Disney's Piglet's Big Game is a 2003 action-adventure video game developed by French developer Doki Denki Studio and Hulabee Entertainment, and published by Gotham Games, Disney Interactive Studios, and THQ. The game centers around Piglet and how he tries to show how he can help. The game is loosely based on Piglet's Big Movie.

Playable characters
Piglet: The star of the game. Piglet can move much faster, and is able to intimidate a monster by making scary faces. If he gets scared by a Heffalump or Woozle, he can find a Christopher Robin balloon to comfort him.

Tigger: Tigger can sneak around to avoid detection by monsters, and must stay out of their flashlight beams, he can also bounce to go faster. He is only playable in Roo's and Rabbit's dreams.

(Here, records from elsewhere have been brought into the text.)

import Summits.MatrixMultiplication.MatrixMultiplication.Theorems.AbelianSTPPCensusShapeCertVQKDefs

/-!
# Abelian STPP census — kernel evaluation of the vQK certificate `checkQK` at order 474, path segments (part i)

Cell mm-stpp, rung F-M1; successor kernel item «vQK T_E ladder beyond 471» (vQK := vP ∧ E3⁺ ∧ E3K) in support of the closed crux item
stmt-MatrixMultiplication-19191; seat mm-stpp-vp-p2 (gen 3); support file (no definitions).  PATH SEGMENTS of `ShapeCertVQ.checkQK 474`
(`…ShapeCertVQKDefs`): `pathOutK 474 path i n` = at the node reached by `path` (pairs (block, member), last step first; `[]` = root)
the node-level decision, else the walk of the pool's blocks `i … i+n−1`; `pathInK 474 path i j n` = the walk of the members
`j … j+n−1` of block `i`; each by `decide +kernel` (no `native_decide`, standard axioms, `Elab.async false`), sized by the seat's
planner (`work/PlanK.lean`: ≤ 10⁵ cost units per declaration).  Assembled into `checkQK 474 = true` in
`…AbelianSTPPCensusShapeCertVQEvalK474` by the lemmas of `…ShapeCertVQKSearchP`.
WHAT THIS IS NOT: Boolean evaluations; no statement about STPP families or `ω` by themselves.
-/

set_option linter.dupNamespace false -- `MatrixMultiplication.MatrixMultiplication` (summit = problem, D-0017)
set_option autoImplicit false
set_option Elab.async false -- sequential kernel evaluations

namespace Summit.MatrixMultiplication.MatrixMultiplication.Theorems.ShapeCertVQ

set_option maxHeartbeats 0 in
/-- path segment of `checkQK 474` (planner cost ≈ 66139; kernel evaluation) -/
theorem pki_474_r_5x21_b0_8_9999 : pathInK 474 [(5, 21)] 0 8 9999 = true := by
  decide +kernel

set_option maxHeartbeats 0 in
/-- path segment of `checkQK 474` (planner cost ≈ 11851; kernel evaluation) -/
theorem pko_474_r_5x21_o1_9999 : pathOutK 474 [(5, 21)] 1 9999 = true := by
  decide +kernel

set_option maxHeartbeats 0 in
/-- path segment of `checkQK 474` (planner cost ≈ 82823; kernel evaluation) -/
theorem pki_474_r_b5_22_7 : pathInK 474 [] 5 22 7 = true := by
  decide +kernel

set_option maxHeartbeats 0 in
/-- path segment of `checkQK 474` (planner cost ≈ 77749; kernel evaluation) -/
theorem pki_474_r_b5_29_1 : pathInK 474 [] 5 29 1 = true := by
  decide +kernel

end Summit.MatrixMultiplication.MatrixMultiplication.Theorems.ShapeCertVQ
include he hκ in
/-- **Equivariance of the coefficient pairing for a pair of Eisenstein twists with opposite exponents**:
`B(g·x, g·y) = g·B(x, y)` for `g` acting on `A_{m,k} ⊗ M₁` by `κ₁.eisensteinTwist ρ₁` and on `A_{m,k} ⊗ M₂` by
`κ₂.eisensteinTwist ρ₂`, provided `p^J ∣ e_J^{κ₁}(g) + e_J^{κ₂}(g)` (e.g. `κ₂ = κ₁⁻¹`) and `e` is equivariant —
the dual twist carries `ψ⁻¹`. Holds for ANY additive `λ`. [cite: Howard2004HeegnerKolyvagin, §1.3 (H.4: (s^σ, t^{τστ⁻¹}) = (s,t)^σ) and Lemma 2.1.1]
[cite: MazurRubin2004, §5.3] -/
theorem coeffPairing_eisensteinTwist (g : absoluteGaloisGroup K)
    (x : IwasawaAlgebra.EisensteinCoeff.Twisted p m k M₁) (y : IwasawaAlgebra.EisensteinCoeff.Twisted p m k M₂) :
    coeffPairing lam e hP (κ₁.eisensteinTwist ρ₁ hm k g x) (κ₂.eisensteinTwist ρ₂ hm k g y) =
      ρP g (coeffPairing lam e hP x y) := by
  induction x using IwasawaAlgebra.EisensteinCoeff.Twisted.induction_on with
  | zero => rw [map_zero, map_zero, AddMonoidHom.zero_apply, AddMonoidHom.zero_apply, map_zero]
  | tmul c₁ a₁ =>
    induction y using IwasawaAlgebra.EisensteinCoeff.Twisted.induction_on with
    | zero => rw [map_zero, map_zero, map_zero, map_zero]
    | tmul c₂ a₂ =>
      rw [eisensteinTwist_apply_tmul, eisensteinTwist_apply_tmul, coeffPairing_twisted_tmul_tmul,
        coeffPairing_twisted_tmul_tmul, he, map_nsmul,
        mul_mul_mul_comm, onePlusT_pow_mul_onePlusT_pow_eq_one hm k (hκ g), one_mul]
    | add y y' hy hy' => rw [map_add, map_add, map_add, map_add, hy, hy']
  | add x x' hx hx' =>
    rw [map_add, map_add, AddMonoidHom.add_apply, map_add, AddMonoidHom.add_apply, map_add, hx, hx']

/-- **The coefficient pairing as a continuous `Γ_K`-equivariant pairing of the two twists**
`(A_{m,k} ⊗ M₁)(ψ_{κ₁}) × (A_{m,k} ⊗ M₂)(ψ_{κ₂}) → P` (tree `DiscreteGaloisModule.pairing`; feeds the tree's cup
product `ContPairing.cupProduct` and `cupProduct_pairing_eq_tateDualPairing`). [cite: Howard2004HeegnerKolyvagin, §1.3 (H.4) and Lemma 2.1.1] -/
def eisensteinTwistPairing :
    ContPairing (κ₁.eisensteinTwist ρ₁ hm k).toTopRep (κ₂.eisensteinTwist ρ₂ hm k).toTopRep ρP.toTopRep :=
  DiscreteGaloisModule.pairing (κ₁.eisensteinTwist ρ₁ hm k) (κ₂.eisensteinTwist ρ₂ hm k) ρP (coeffPairing lam e hP)
    (coeffPairing_eisensteinTwist hm k lam ρ₁ ρ₂ ρP e hP he κ₁ κ₂ hκ)

/-- Unfolding `eisensteinTwistPairing`. [cite: Howard2004HeegnerKolyvagin, Lemma 2.1.1] -/
@[simp]
theorem eisensteinTwistPairing_toLin_apply (x : IwasawaAlgebra.EisensteinCoeff.Twisted p m k M₁)
    (y : IwasawaAlgebra.EisensteinCoeff.Twisted p m k M₂) :
    (eisensteinTwistPairing hm k lam ρ₁ ρ₂ ρP e hP he κ₁ κ₂ hκ).toLin x y = coeffPairing lam e hP x y := rfl

end ZpExtension

namespace ZpExtension

variable {K : Type u} [Field K] {p : ℕ} [hp : Fact p.Prime] {m : ℕ} (hm : 1 ≤ m) (k : ℕ)
  (n : ℕ) [NeZero n] (lam : IwasawaAlgebra.EisensteinCoeff p m k →+ ZMod n)
  {M₁ M₂ : Type u} [AddCommGroup M₁] [TopologicalSpace M₁] [DiscreteTopology M₁]
  [AddCommGroup M₂] [TopologicalSpace M₂] [DiscreteTopology M₂]
  (ρ₁ : DiscreteGaloisModule K M₁) (ρ₂ : DiscreteGaloisModule K M₂)
  (e : M₁ →+ M₂ →+ DiscreteGaloisModule.MuCarrier K n)
  (he : ∀ (g : absoluteGaloisGroup K) (a : M₁) (b : M₂),
    e (ρ₁ g a) (ρ₂ g b) = DiscreteGaloisModule.mu K n g (e a b))
  (κ₁ κ₂ : ZpExtension K p)
  (hκ : ∀ g : absoluteGaloisGroup K,
    p ^ eisensteinLevel (p := p) hm k ∣ κ₁.twistExponent (eisensteinLevel (p := p) hm k) g +
      κ₂.twistExponent (eisensteinLevel (p := p) hm k) g)

omit [NeZero n] in
/-- `μ_n(K̄)` is killed by `n`. [cite: MilneADT2006, I §0] -/
theorem nsmul_muCarrier_eq_zero (x : DiscreteGaloisModule.MuCarrier K n) : n • x = 0 := by
  apply (DiscreteGaloisModule.MuCarrier.toAdditive (K := K)).injective
  rw [map_nsmul, map_zero]
  apply Additive.toMul.injective
  rw [toMul_nsmul, toMul_zero]
  exact Subtype.ext (by
    rw [SubmonoidClass.coe_pow, OneMemClass.coe_one]
    exact (mem_rootsOfUnity _ _).mp (DiscreteGaloisModule.MuCarrier.toAdditive x).toMul.2)
import Literature.NumberTheory.NumberFields.AmbiguousClassNumberInequality
import Literature.NumberTheory.NumberFields.NarrowClassGroup
import HarnessLib

/-!
# Chevalley's ambiguous class number formula at `p = 2` with the NARROW class number of the base: for `L/K` quadratic with
# `L` totally complex, `ord₂ #Cl(L)^G + 1 ≤ ord₂ h⁺(K) + t` — NO hypothesis on the units of `K` (proved; no definition, no named fact)

`Proofs`-style file (theorems only) in topic `NumberTheory/NumberFields` (namespace `Literature.NumberTheory.NumberFields.AmbiguousClass`,
that of `AmbiguousClassNumberFormula.lean` / `AmbiguousClassNumberInequality.lean`), written by the prover seat
`cruxlead-stmt-BirchSwinnertonDyer-19573-w2` GEN 8 (cell `bsd-2adic`; `--supports` stmt-BirchSwinnertonDyer-19573; closes nothing).
Module (L⁺) of the seat's «Kida-lite at `ℓ = 2`»: the per-layer input of the quadratic `μ`-ascent under a bounded NARROW defect
(`ClassicalMuVanishesQuadraticAscentNarrow.lean`).

THE POINT.  GEN 7's `AmbiguousClass.padicValNat_two_card_fixed_add_one_le_of_signVec_surjective` cancels the archimedean factor
`∏_{v∣∞} e_v = 2^{r₁(K)}` of Chevalley's formula (`L` totally complex) against the unit norm index `[E_K : E_K ∩ N Lˣ]` under the hypothesis
that the unit signature map of `K` is ONTO.  Without any hypothesis one still has `E_K ∩ N Lˣ ⊆ E_K⁺` (a norm from the totally complex `L`
is positive at every real place of `K`), so `#sign(E_K) = [E_K : E_K⁺]` divides the index (§1), and Fröhlich–Taylor's
`h⁺(K) · #sign(E_K) = h(K) · 2^{r₁(K)}` (tree `narrowClassNumber_mul_card_unitSignatures`, Ch. V §1 (1.12)) says that the missing signatures are
EXACTLY the factor `h⁺(K)/h(K)`.  Hence (§2), for `L/K` Galois of degree `2` with `L` totally complex and `t` finite primes of `K` ramified in `L`:

  **`ord₂ #Cl(L)^G + 1 ≤ ord₂ h⁺(K) + t`**

— Chevalley at `2` «with the narrow class number», the form in which genus theory with signatures is usually quoted (Gras, IV.4); GEN 7's
inequality is the case `#sign(E_K) = 2^{r₁(K)}` (then `ord₂ h⁺(K) = ord₂ h(K)`).  The difference `δ(K) := ord₂ h⁺(K) − ord₂ h(K)` is the
«narrow defect» whose boundedness along a `ℤ₂`-tower is the hypothesis of the Kida-lite ascent.

* §1 `range_signHom_comp_unitsMap` (`sign(E_K)` through `𝓞_Kˣ`), **`card_unitSignatures_dvd_relIndex`** (`#sign(E_K) ∣ [E_K : E_K ∩ N Lˣ]`,
  `L/K` cyclic, `L` totally complex), `padicValNat_narrowClassNumber_add_card_unitSignatures`
  (`ord_p h⁺ + ord_p #sign = ord_p h + ord_p 2^{r₁}`), `narrowClassNumber_ne_zero`.
* §2 **`padicValNat_two_card_fixed_add_one_le_narrowClassNumber`** (the displayed inequality) and its wording with `Nat.card (ClassGroup)`,
  `padicValNat_two_card_fixed_le_natCard_classGroup_add_of_narrow` (`ord₂ #Cl(L)^G ≤ ord₂ #Cl(K) + (t − 1) + (ord₂ h⁺(K) − ord₂ h(K))`, the
  shape consumed by `CyclicRankBound.padicValNat_card_quotient_le_of_fixed`).

References: [Lang1990] Ch. 13 §4 Lemma 4.1 (PDF p. 203); [Gras2003] II.6.2.3, IV.4 (genus theory with signatures); [FrohlichTaylor1990] Ch. V §1
(1.10)–(1.12), pp. 163–164; [Kida1982JFields] Y. Kida, *Cyclotomic ℤ₂-extensions of J-fields*, J. Number Theory 14 (1982) 340–352 (the
`μ`-part of whose transfer this inequality feeds; shape only, not held); [Iwasawa1973MuInvariants] Thm. 2/3.
-/

set_option autoImplicit false

noncomputable section

open NumberField NumberField.InfinitePlace IsDedekindDomain
open scoped nonZeroDivisors Classical

namespace Literature.NumberTheory.NumberFields.AmbiguousClass

open Literature.NumberTheory.GaloisRepresentations Literature.NumberTheory.GaloisRepresentations.Herbrand
  Literature.NumberTheory.GaloisRepresentations.MinkowskiUnit
  Literature.NumberTheory.GaloisRepresentations.CyclicNormIndex
  Literature.Geometry.Kaehler.ComplexTorus

variable {K L : Type} [Field K] [NumberField K] [Field L] [NumberField L] [Algebra K L]

/-- `a ∣ b ≠ 0 ⟹ ord_p a ≤ ord_p b`. [folklore] -/
private theorem padicValNat_le_of_dvd {p a b : ℕ} [Fact p.Prime] (hb : b ≠ 0) (h : a ∣ b) :
    padicValNat p a ≤ padicValNat p b :=
  (padicValNat_dvd_iff_le hb).1 (pow_padicValNat_dvd.trans h)

/-! ## §1 The unit signatures divide the unit norm index -/

omit [NumberField K] in
/-- The signature homomorphism `𝓞_Kˣ → Kˣ → ⟨±1⟩^{r₁}` has image `sign(E_K) = sign(U)` (`U = unitsRange K ≤ Kˣ` the units of `𝓞_K`).
[cite: FrohlichTaylor1990, Ch. V §1 (1.12) ("U_N/U_N⁺ → ⟨±1⟩^{(s)}"), p. 164] -/
theorem range_signHom_comp_unitsMap :
    ((Literature.NumberTheory.NumberFields.signHom K).comp (Units.map (algebraMap (𝓞 K) K : 𝓞 K →* K))).range =
      (unitsRange K).map (Literature.NumberTheory.NumberFields.signHom K) := by
  rw [MonoidHom.range_comp]
  rfl

/-- **`#sign(E_K)` divides the unit norm index `[E_K : E_K ∩ N_{L/K} Lˣ]`** for `L/K` cyclic with `L` TOTALLY COMPLEX — no hypothesis on the
units: a unit of `K` that is a norm from `Lˣ` is positive at every real place of `K` (k4-w2's `coe_herbrandNorm_eq_algebraMap_norm` +
`embedding_norm_pos_of_totallyPositive`; `L` has no real embedding), so `E_K ∩ N Lˣ ≤ ker(sign) = E_K⁺` and
`[E_K : E_K ∩ N Lˣ] = [E_K : E_K⁺]·[E_K⁺ : E_K ∩ N Lˣ]` with `[E_K : E_K⁺] = #sign(E_K)`. (GEN 7's
`two_pow_nrRealPlaces_dvd_relIndex_of_signVec_surjective` is the case `#sign(E_K) = 2^{r₁(K)}`.)
[cite: Gras2003, IV.4 (genus theory with signatures)] [cite: FrohlichTaylor1990, Ch. V §1 (1.10)–(1.12), pp. 163–164] -/
theorem card_unitSignatures_dvd_relIndex [IsGalois K L] [IsTotallyComplex L] {σ : L ≃ₐ[K] L}
    (hσ : ∀ τ : L ≃ₐ[K] L, τ ∈ Subgroup.zpowers σ) :
    Nat.card ((unitsRange K).map (Literature.NumberTheory.NumberFields.signHom K)) ∣
      (unitsE L ⊓ (⊤ : Subgroup Lˣ).map (Herbrand.norm (L ≃ₐ[K] L))).relIndex (unitsE L ⊓ (unitsIncl K L).range) := by
  classical
  set Φ : (𝓞 K)ˣ →* Lˣ := (unitsIncl K L).comp (Units.map (algebraMap (𝓞 K) K : 𝓞 K →* K)) with hΦ
  set A : Subgroup Lˣ := unitsE L ⊓ (⊤ : Subgroup Lˣ).map (Herbrand.norm (L ≃ₐ[K] L)) with hA
  -- the index as an index in `𝓞_Kˣ`
  have hidx : A.relIndex (unitsE L ⊓ (unitsIncl K L).range) = (A.comap Φ).index := by
    rw [← range_unitsIncl_comp_unitsMap_eq, hΦ, Subgroup.index_comap]
  -- the signature homomorphism on `𝓞_Kˣ`
  set Sg : (𝓞 K)ˣ →* Multiplicative ((K →+* ℝ) → ZMod 2) :=
    (Literature.NumberTheory.NumberFields.signHom K).comp (Units.map (algebraMap (𝓞 K) K : 𝓞 K →* K)) with hSg
  -- norms are totally positive: `A.comap Φ ≤ ker Sg`
  have hle : A.comap Φ ≤ Sg.ker := by
    intro u hu
    rw [Subgroup.mem_comap, hA] at hu
    obtain ⟨-, ⟨y, -, hy⟩⟩ := Subgroup.mem_inf.mp hu
    rw [MonoidHom.mem_ker, hSg, MonoidHom.comp_apply, ← MonoidHom.mem_ker, Literature.NumberTheory.NumberFields.mem_ker_signHom_iff]
    intro ρ
    -- `(u : K) = N_{L/K}(y)`, and norms from the totally complex `L` are positive at `ρ`
    have hval : algebraMap K L (((Units.map (algebraMap (𝓞 K) K : 𝓞 K →* K) u : Kˣ) : K)) =
        algebraMap K L (Algebra.norm K (y : L)) := by
      rw [← coe_herbrandNorm_eq_algebraMap_norm hσ y, hy, ← coe_unitsIncl (L := L)]
      rfl
    rw [(algebraMap K L).injective hval]
    refine embedding_norm_pos_of_totallyPositive (Units.ne_zero y) (fun τ ↦ ?_) ρ
    exfalso
    have hφ : ComplexEmbedding.IsReal (Complex.ofRealHom.comp τ) := by
      rw [ComplexEmbedding.isReal_iff]; ext x; simp [ComplexEmbedding.conjugate_coe_eq]
    have hw : (InfinitePlace.mk (Complex.ofRealHom.comp τ)).IsReal := ⟨_, hφ, rfl⟩
    exact (not_isReal_iff_isComplex.mpr (IsTotallyComplex.isComplex _)) hw
  -- `[𝓞_Kˣ : ker Sg] = #sign(E_K)`
  have hker : Sg.ker.index = Nat.card ((unitsRange K).map (Literature.NumberTheory.NumberFields.signHom K)) := by
    rw [Subgroup.index_ker, ← range_signHom_comp_unitsMap (K := K)]
  rw [hidx, ← Subgroup.relIndex_mul_index hle, hker]
  exact Dvd.intro_left _ rfl

/-- `h⁺(K) ≠ 0` (`h⁺ · #sign = h · 2^{r₁} ≠ 0`).
[cite: FrohlichTaylor1990, Ch. V §1 (1.12), p. 164] -/
theorem narrowClassNumber_ne_zero : narrowClassNumber K ≠ 0 := by
  intro h0
  have h := narrowClassNumber_mul_card_unitSignatures K
  rw [h0, zero_mul] at h
  exact mul_ne_zero (classNumber_pos K).ne' (pow_ne_zero _ two_ne_zero) h.symm

/-- `#sign(E_K) ≠ 0`. [cite: FrohlichTaylor1990, Ch. V §1 (1.12), p. 164] -/
theorem card_unitSignatures_ne_zero : Nat.card ((unitsRange K).map (Literature.NumberTheory.NumberFields.signHom K)) ≠ 0 := by
  intro h0
  have h := narrowClassNumber_mul_card_unitSignatures K
  rw [h0, mul_zero] at h
  exact mul_ne_zero (classNumber_pos K).ne' (pow_ne_zero _ two_ne_zero) h.symm

/-- **`ord_p h⁺(K) + ord_p #sign(E_K) = ord_p h(K) + ord_p 2^{r₁(K)}`** — Fröhlich–Taylor's (1.12) `h⁺ · #sign(U) = h · 2^{r₁}` on valuations
(`r₁(K)` = the number of real embeddings = `nrRealPlaces K`). [cite: FrohlichTaylor1990, Ch. V §1 (1.12), p. 164] -/
theorem padicValNat_narrowClassNumber_add_card_unitSignatures (p : ℕ) [hp : Fact p.Prime] :
    padicValNat p (narrowClassNumber K) + padicValNat p (Nat.card ((unitsRange K).map (Literature.NumberTheory.NumberFields.signHom K))) =
      padicValNat p (classNumber K) + padicValNat p (2 ^ nrRealPlaces K) := by
  have h := narrowClassNumber_mul_card_unitSignatures K
  rw [card_realEmbeddings_eq_nrRealPlaces] at h
  rw [← padicValNat.mul (narrowClassNumber_ne_zero (K := K)) (card_unitSignatures_ne_zero (K := K)), h,
    padicValNat.mul (classNumber_pos K).ne' (pow_ne_zero _ two_ne_zero)]

/-! ## §2 Chevalley at `2` with the narrow class number -/

/-- **Chevalley at `p = 2` as an inequality with the NARROW class number of the base, no unit hypothesis.** `L/K` Galois of degree `2`,
`L` totally complex, `t` the number of finite primes of `K` ramified in `L`: **`ord₂ #Cl(L)^G + 1 ≤ ord₂ h⁺(K) + t`**.  From the valuation
identity `ord₂ #Cl(L)^G + 1 + ord₂ [E_K : E_K ∩ N Lˣ] = ord₂ h(K) + t + r₁(K)` (`padicValNat_card_fixed_add_eq`, archimedean factor `2^{r₁(K)}`),
`#sign(E_K) ∣ [E_K : E_K ∩ N Lˣ]` (§1) and `ord₂ h⁺ + ord₂ #sign = ord₂ h + r₁`.  GEN 7's
`padicValNat_two_card_fixed_add_one_le_of_signVec_surjective` is the case `#sign(E_K) = 2^{r₁(K)}` (then `ord₂ h⁺ = ord₂ h`).
[cite: Lang1990, Ch. 13 §4, Lemma 4.1 (PDF p. 203)] [cite: Gras2003, IV.4] [cite: FrohlichTaylor1990, Ch. V §1 (1.12), p. 164]
[cite: Iwasawa1973MuInvariants, Thm. 2/3 (the «totally imaginary» proviso, here replaced by nothing at the price of h⁺)] -/
theorem padicValNat_two_card_fixed_add_one_le_narrowClassNumber [IsGalois K L] [IsTotallyComplex L]
    (h2 : Module.finrank K L = 2) {σ : L ≃ₐ[K] L} (hσ : ∀ τ : L ≃ₐ[K] L, τ ∈ Subgroup.zpowers σ) :
    padicValNat 2 (Nat.card {c : ClassGroup (𝓞 L) // ∀ τ : L ≃ₐ[K] L, ClassGroup.mulEquiv (intAut τ) c = c}) + 1 ≤
      padicValNat 2 (narrowClassNumber K) + {v : HeightOneSpectrum (𝓞 K) | v.asIdeal.ramificationIdxIn (𝓞 L) ≠ 1}.ncard := by
  haveI : Fact (Nat.Prime 2) := ⟨Nat.prime_two⟩
  have hid := padicValNat_card_fixed_add_eq (K := K) (L := L) Nat.prime_two h2 hσ
  rw [archFactor_eq_two_pow_nrRealPlaces_of_isTotallyComplex] at hid
  have hFT := padicValNat_narrowClassNumber_add_card_unitSignatures (K := K) 2
  have hdvd := card_unitSignatures_dvd_relIndex (K := K) (L := L) hσ
  have hne : (unitsE L ⊓ (⊤ : Subgroup Lˣ).map (Herbrand.norm (L ≃ₐ[K] L))).relIndex (unitsE L ⊓ (unitsIncl K L).range) ≠ 0 := by
    intro h0
    have hform := ambiguousClassNumberFormula hσ
    rw [h0, mul_zero] at hform
    exact mul_ne_zero (mul_ne_zero (classNumber_pos K).ne'
      (by rw [finprod_ramificationIdxIn_eq_pow_of_prime Nat.prime_two h2]; exact pow_ne_zero _ two_ne_zero))
      ArchHerbrand.archFactor_ne_zero hform.symm
  have hle := padicValNat_le_of_dvd (p := 2) hne hdvd
  omega

/-- The same inequality with `#Cl(K)` written as `Nat.card (ClassGroup (𝓞 K))` and the narrow DEFECT `ord₂ h⁺(K) − ord₂ h(K)` displayed:
**`ord₂ #Cl(L)^G + 1 ≤ ord₂ #Cl(K) + t + (ord₂ h⁺(K) − ord₂ h(K))`** (`h ∣ h⁺`, so the subtraction is exact) — the shape fed to the
rank bound `CyclicRankBound.padicValNat_card_quotient_le_of_fixed` in the quadratic `μ`-ascent. [cite: Lang1990, Ch. 13 §4, Lemma 4.1 (PDF p. 203)]
[cite: FrohlichTaylor1990, Ch. V §1 (1.8), (1.12), pp. 163–164] -/
theorem padicValNat_two_card_fixed_add_one_le_natCard_classGroup_add_narrowDefect [IsGalois K L] [IsTotallyComplex L]
    (h2 : Module.finrank K L = 2) {σ : L ≃ₐ[K] L} (hσ : ∀ τ : L ≃ₐ[K] L, τ ∈ Subgroup.zpowers σ) :
    padicValNat 2 (Nat.card {c : ClassGroup (𝓞 L) // ∀ τ : L ≃ₐ[K] L, ClassGroup.mulEquiv (intAut τ) c = c}) + 1 ≤
      padicValNat 2 (Nat.card (ClassGroup (𝓞 K))) + {v : HeightOneSpectrum (𝓞 K) | v.asIdeal.ramificationIdxIn (𝓞 L) ≠ 1}.ncard +
        (padicValNat 2 (narrowClassNumber K) - padicValNat 2 (classNumber K)) := by
  haveI : Fact (Nat.Prime 2) := ⟨Nat.prime_two⟩
  have h := padicValNat_two_card_fixed_add_one_le_narrowClassNumber (K := K) (L := L) h2 hσ
  have hcl : classNumber K = Nat.card (ClassGroup (𝓞 K)) := by rw [classNumber, Nat.card_eq_fintype_card]
  have hdvd : padicValNat 2 (classNumber K) ≤ padicValNat 2 (narrowClassNumber K) :=
    padicValNat_le_of_dvd (p := 2) (narrowClassNumber_ne_zero (K := K)) (classNumber_dvd_narrowClassNumber K)
  rw [← hcl]
  omega

end Literature.NumberTheory.NumberFields.AmbiguousClass

end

Winnie the Pooh: Pooh can walk slightly slow and must dodge Heffalumps and Woozles that he attracted with his rumbly tumbly. Pooh is only playable in Owl's and Tigger's dreams.

Plot

GameCube and PlayStation 2 versions
This game primarily features Piglet going into his friends' dreams and scaring "Heffalumps" & "Woozles" to help his friends collect valuable items.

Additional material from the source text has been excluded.